In a second scenario, the TSE, alerted by this very serious fact [the allegations by the JBS owners], revokes the Dilma-Temer ticket. As Temer had recently appointed two ministers to the TSE, it was expected that he would have a majority to escape impeachment. It would, without a doubt, be the least traumatic decision if the TSE opts for revocation, after all it is a decision taken by the Court.
In a third scenario, in the case of an indirect election by Congress, the solution would be more traumatic because we would have countless politicians hostage to Lava Jato. You end up electing a president of the Republic chosen by suspicious politicians.
Finally, there is the possibility of Temer's resignation – I think impeachment is the least likely of the hypotheses, since the manipulation of the allied base, almost all of which has been bought, far exceeds the opposition's ability to mobilize. Furthermore, an impeachment process would take a lot of time, much longer than that of President Dilma.
These four possibilities, in my point of view, accentuate the instability of the government, the economy and the lives of Brazilian workers.
Marcelo Ridenti, professor at the Department of Sociology
[About the future scenario]. I can make a guess, because no one knows. First we need to see what Temer's fate will be. He may want to resign, but I don't believe he will do that, because it doesn't fit him and, later, because he will be unprotected in terms of a privileged forum for a trial. I think he will try to resist as much as he can, which could lead to impeachment proceedings. But this impeachment process would be complicated because Temer has very strong support in the National Congress.
Another possibility that they may take up is that process that already has a contrary opinion from the Superior Electoral Court, to nullify their victory and that of Dilma. If the crisis gets much worse, this ticket may end up being revoked. If this happens, the norm is indirect election, and there is no clear legislation on how to do it in this context. The legislation says that Congress votes, but it does not say who can be voted on, who the candidates would be: whether it would be a member of Congress, whether it could be an outsider. So, everything is very much up in the air, no one knows what could happen.
And, certainly, businesspeople and people who take care of the economy are very worried, because they were supporting Temer's reforms. It becomes more difficult to vote on all of this. We are still very close to this complaint, although there will be other complaints to come. There are more people reporting, not everything is clear. The scenario is that new bombs will come from this complicity between the business community and the government.
If Temer leaves, what is determined is an indirect election, unless the Chamber and the Senate, together, enact a law determining direct elections. Yesterday even Caiado [Ronaldo] seems to have spoken for direct elections. I doubt they will do that, they will probably let Temer pay alone, he and the nearest leadership. They will keep pushing with their belly, quite possibly until the next election.
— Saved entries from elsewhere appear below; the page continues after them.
/-- **Seven points.** Two distinct triangles `T ∋ p, q, u` and `T' ∋ r, s, u` through a common point `u ∈ H`,
with `p, q, r, s ∉ H` pairwise distinct, and two triangles `T₁ ∋ p, r`, `T₂ ∋ p, s` with points `u₁ ∈ T₁ ∩ H`,
`u₂ ∈ T₂ ∩ H`: then `cl (T ∪ T')` has rank `≤ 3` and contains the seven distinct points
`p, q, r, s, u, u₁, u₂` — impossible under (C2). -/
theorem seven_points (M : Matroid α) [M.Finite]
    (hC1 : ∀ L ⊆ M.E, M.eRk L = 2 → L.ncard ≤ 3) (hC2 : ∀ P ⊆ M.E, M.eRk P ≤ 3 → P.ncard ≤ 6)
    {H : Set α} {T T' T₁ T₂ : Set α}
    (hT : T ∈ ThmN.triangles M) (hT' : T' ∈ ThmN.triangles M) (hT₁ : T₁ ∈ ThmN.triangles M)
    (hT₂ : T₂ ∈ ThmN.triangles M) (hTT' : T ≠ T')
    {u p q r s u₁ u₂ : α} (huH : u ∈ H) (hu₁H : u₁ ∈ H) (hu₂H : u₂ ∈ H)
    (hpH : p ∉ H) (hqH : q ∉ H) (hrH : r ∉ H) (hsH : s ∉ H)
    (huT : u ∈ T) (hpT : p ∈ T) (hqT : q ∈ T) (huT' : u ∈ T') (hrT' : r ∈ T') (hsT' : s ∈ T')
    (hpq : p ≠ q) (hrs : r ≠ s) (hpr : p ≠ r) (hps : p ≠ s) (hqr : q ≠ r) (hqs : q ≠ s)
    (hpT₁ : p ∈ T₁) (hrT₁ : r ∈ T₁) (hu₁T₁ : u₁ ∈ T₁) (hpT₂ : p ∈ T₂) (hsT₂ : s ∈ T₂) (hu₂T₂ : u₂ ∈ T₂) :
    False := by
  have hpu : p ≠ u := fun h => hpH (h ▸ huH)
  have hqu : q ≠ u := fun h => hqH (h ▸ huH)
  have hru : r ≠ u := fun h => hrH (h ▸ huH)
  have hsu : s ≠ u := fun h => hsH (h ▸ huH)
  have hpu₁ : p ≠ u₁ := fun h => hpH (h ▸ hu₁H)
  have hqu₁ : q ≠ u₁ := fun h => hqH (h ▸ hu₁H)
  have hru₁ : r ≠ u₁ := fun h => hrH (h ▸ hu₁H)
  have hsu₁ : s ≠ u₁ := fun h => hsH (h ▸ hu₁H)
  have hpu₂ : p ≠ u₂ := fun h => hpH (h ▸ hu₂H)
  have hqu₂ : q ≠ u₂ := fun h => hqH (h ▸ hu₂H)
  have hru₂ : r ≠ u₂ := fun h => hrH (h ▸ hu₂H)
  have hsu₂ : s ≠ u₂ := fun h => hsH (h ▸ hu₂H)
  have hTfin : T.Finite := M.ground_finite.subset hT.1.subset_ground
  have hT'fin : T'.Finite := M.ground_finite.subset hT'.1.subset_ground
  -- `T₁ ≠ T`: else `r ∈ T` makes four points `p q u r`
  have hT₁T : T₁ ≠ T := fun h =>
    S1.not_four_distinct_of_ncard_three hT.2 hTfin hpT hqT huT (h ▸ hrT₁) hpq hpu hpr hqu hqr hru.symm
  have hT₂T : T₂ ≠ T := fun h =>
    S1.not_four_distinct_of_ncard_three hT.2 hTfin hpT hqT huT (h ▸ hsT₂) hpq hpu hps hqu hqs hsu.symm
  have hT₁T₂ : T₁ ≠ T₂ := by
    intro h
    -- `T₁ ∋ p r s u₁` with `s ∈ T₂ = T₁`
    exact S1.not_four_distinct_of_ncard_three hT₁.2 (M.ground_finite.subset hT₁.1.subset_ground)
      hpT₁ hrT₁ (h ▸ hsT₂) hu₁T₁ hpr hps hpu₁ hrs hru₁ hsu₁
  -- the partners are distinct from `u` and from each other (two triangles through `p`)
  have hu₁u : u₁ ≠ u := fun h =>
    S1.two_triangles_share_pair M hC1 hT₁ hT hT₁T hpT₁ hpT (h ▸ hu₁T₁) huT hpu
  have hu₂u : u₂ ≠ u := fun h =>
    S1.two_triangles_share_pair M hC1 hT₂ hT hT₂T hpT₂ hpT (h ▸ hu₂T₂) huT hpu
  have hu₁u₂ : u₁ ≠ u₂ := fun h =>
    S1.two_triangles_share_pair M hC1 hT₁ hT₂ hT₁T₂ hpT₁ hpT₂ hu₁T₁ (h ▸ hu₂T₂) hpu₁
  -- the rank-`≤ 3` set `cl (T ∪ T')`
  have hunl : M.IsNonloop u := isNonloop_of_mem_triangle M hT huT
  have hTu : T ∈ ThmN.trianglesThrough M u := ⟨hT.1, hT.2, huT⟩
  have hT'u : T' ∈ ThmN.trianglesThrough M u := ⟨hT'.1, hT'.2, huT'⟩
  obtain ⟨-, hr3⟩ := S1.two_lines_ncard_eRk M hC1 hunl hTu hT'u hTT'
  have hUE : T ∪ T' ⊆ M.E := Set.union_subset hT.1.subset_ground hT'.1.subset_ground
  have hPE : M.closure (T ∪ T') ⊆ M.E := M.closure_subset_ground _
  have hPr : M.eRk (M.closure (T ∪ T')) ≤ 3 := by rw [M.eRk_closure_eq]; exact hr3
  have h6 := hC2 _ hPE hPr
  have hsub : T ∪ T' ⊆ M.closure (T ∪ T') := M.subset_closure _ hUE
  have hu₁P : u₁ ∈ M.closure (T ∪ T') := by
    have h1 := S1.triangle_subset_closure_pair M hT₁ hpT₁ hrT₁ hpr
    have h2 : M.closure {p, r} ⊆ M.closure (T ∪ T') :=
      M.closure_subset_closure (by
        intro z hz
        simp only [Set.mem_insert_iff, Set.mem_singleton_iff] at hz
        rcases hz with rfl | rfl
        · exact Or.inl hpT
        · exact Or.inr hrT')
    exact h2 (h1 hu₁T₁)
  have hu₂P : u₂ ∈ M.closure (T ∪ T') := by
    have h1 := S1.triangle_subset_closure_pair M hT₂ hpT₂ hsT₂ hps
    have h2 : M.closure {p, s} ⊆ M.closure (T ∪ T') :=
      M.closure_subset_closure (by
        intro z hz
        simp only [Set.mem_insert_iff, Set.mem_singleton_iff] at hz
        rcases hz with rfl | rfl
        · exact Or.inl hpT
        · exact Or.inr hsT')
    exact h2 (h1 hu₂T₂)
  have h7 := seven_le_ncard_of_distinct (M.ground_finite.subset hPE)
    (hsub (Or.inl hpT)) (hsub (Or.inl hqT)) (hsub (Or.inr hrT')) (hsub (Or.inr hsT')) (hsub (Or.inl huT))
    hu₁P hu₂P hpq hpr hps hpu hpu₁ hpu₂ hqr hqs hqu hqu₁ hqu₂ hrs hru hru₁ hru₂ hsu hsu₁ hsu₂
    hu₁u.symm hu₂u.symm hu₁u₂
  omega

/-- Two pairs differ when a point of the first misses the second. -/
theorem pair_ne_of_not_mem {a b c d : α} (h : a ∉ ({c, d} : Set α)) : ({a, b} : Set α) ≠ {c, d} := by
  intro heq
  exact h (heq ▸ (by simp : a ∈ ({a, b} : Set α)))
Perhaps the dominant forces of the economy will put a lot of pressure, regardless of the crisis, to approve the reforms they are drafting, especially the labor reform, which is well underway, and the Social Security reform. It remains to be seen whether there will be a political climate in Congress to approve all of this, with this government crisis. Maybe it's difficult.
I think they're all a bit surprised, because there's plenty for everyone, there are only a few who escape. For example, no one has commented on [Rodrigo Rocha] Loures, the deputy to whom the President of the Republic sent to carry out negotiations [in Congress], where was he when the news broke? In NY. And with whom? With seo [João] Dória.